◆ **The problem**: From the records, return each line that has the word "WildCubic" in it.

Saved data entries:
==========
/-- **WILD-SHELL OBSTRUCTION (basis form).** For `K ⊇ ℚ₃` with `ℚ₃`-basis `(1, π, π²)`, `π³ = 3`, the
normalised two-factor packet is NOT inside the Dupuy–Hilado log-shell:
`(R_I)^∼ ⊄ (2·3)^{−2}·(log₃𝒪_K^× ⊗ log₃𝒪_K^×)`.  [cite: Mochizuki2012, IUTchIV Prop. 1.2 (ii) p. 10]
[cite: DupuyHilado2025, §4 (intro)] -/
theorem not_normalizedPacket_subset_logShell_of_basis [IsUltrametricDist K] [ProperSpace K]
    (hπ : π ^ 3 = 3) (B : Module.Basis (Fin 3) ℚ_[3] K) (hB0 : B 0 = 1) (hB1 : B 1 = π)
    (hB2 : B 2 = π ^ 2) :
    ¬ ((normalizedPacket 3 (fun _ : Fin 2 => K) : Set (PacketAlgebra 3 (fun _ : Fin 2 => K))) ⊆
        logShell 3 (fun _ : Fin 2 => K)) := by
  intro hsub
  have hmem := hsub (wildIdempotent_mem_normalizedPacket hπ)
  have hle := norm_lift_prod_le_of_mem_logShell 3 (fun _ : Fin 2 => K)
    (fun _ : Fin 2 => B.coord 0 - B.coord 1) (fun _ => 3⁻¹) (fun _ => by norm_num)
    (fun _ z hz => WildCubic.norm_psi_le_of_mem_logUnits B hπ hB0 hB1 hB2 hz) hmem
  have h3 : ‖(3 : ℚ_[3])‖ = 3⁻¹ := by simpa using Padic.norm_p (p := 3)
  rw [lift_psi_wildIdempotent B hB0 hB1 hB2, norm_shellScalar_three_two, Fin.prod_univ_two, norm_inv,
    h3] at hle
  norm_num at hle

/-- **… whereas `R_I ⊆ logShell` there** (`36·(x⊗y) = (6x)⊗(6y)` and `6x = 3x + 3x ∈ log₃(𝒪_K^×)` by
[IUTchIV] Prop. 1.2 (i)): at the wild pair it is exactly the NORMALISATION that escapes the log-shell.
[cite: Mochizuki2012, IUTchIV Prop. 1.2 (i) p. 10] [cite: DupuyHilado2025, §4 (intro)] -/
theorem integerPacket_subset_logShell_of_basis [IsUltrametricDist K] [ProperSpace K] (hπ : π ^ 3 = 3)
    (B : Module.Basis (Fin 3) ℚ_[3] K) (hB0 : B 0 = 1) (hB1 : B 1 = π) (hB2 : B 2 = π ^ 2) :
    (integerPacket 3 (fun _ : Fin 2 => K) : Set (PacketAlgebra 3 (fun _ : Fin 2 => K))) ⊆
      logShell 3 (fun _ : Fin 2 => K) := by
  intro t ht
  have hs : (shellScalar 3 (I := Fin 2))⁻¹ = 36 := by
    rw [shellScalar, inv_inv, Fintype.card_fin]; norm_num
  rw [logShell, Set.mem_smul_set_iff_inv_smul_mem₀ (shellScalar_ne_zero 3), hs, SetLike.mem_coe]
  refine integerPacket_induction 3 (fun _ : Fin 2 => K)
    (C := fun t => (36 : ℚ_[3]) • t ∈ logPacket 3 (fun _ : Fin 2 => K)) ?_ ?_ ?_ ?_ ht
  · intro x hx
    have h6 : ∀ i, (6 : ℚ_[3]) • x i ∈ logUnits K := by
      intro i
      have h3 : 3 * x i ∈ logUnitsAddSubgroup 3 K :=
        WildCubic.three_mul_mem_logUnits B hπ hB0 hB1 hB2 (hx i)
      have e : (6 : ℚ_[3]) • x i = 3 * x i + 3 * x i := by rw [Algebra.smul_def, map_ofNat]; ring
      rw [e]
      exact (logUnitsAddSubgroup 3 K).add_mem h3 h3
    have e : (36 : ℚ_[3]) • purePacket 3 (fun _ : Fin 2 => K) x =
        purePacket 3 (fun _ : Fin 2 => K) (fun i => (6 : ℚ_[3]) • x i) := by
      rw [purePacket_smul, Fin.prod_univ_two]; norm_num
    rw [e]
    exact AddSubgroup.subset_closure ⟨fun i => (6 : ℚ_[3]) • x i, h6, rfl⟩
  · rw [smul_zero]; exact zero_mem _
  · intro a b ha hb
    rw [smul_add]; exact add_mem ha hb
  · intro a ha
    rw [smul_neg]; exact neg_mem ha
==========
◆ **Answer for this exercise**:
    (fun _ z hz => WildCubic.norm_psi_le_of_mem_logUnits B hπ hB0 hB1 hB2 hz) hmem
        WildCubic.three_mul_mem_logUnits B hπ hB0 hB1 hB2 (hx i)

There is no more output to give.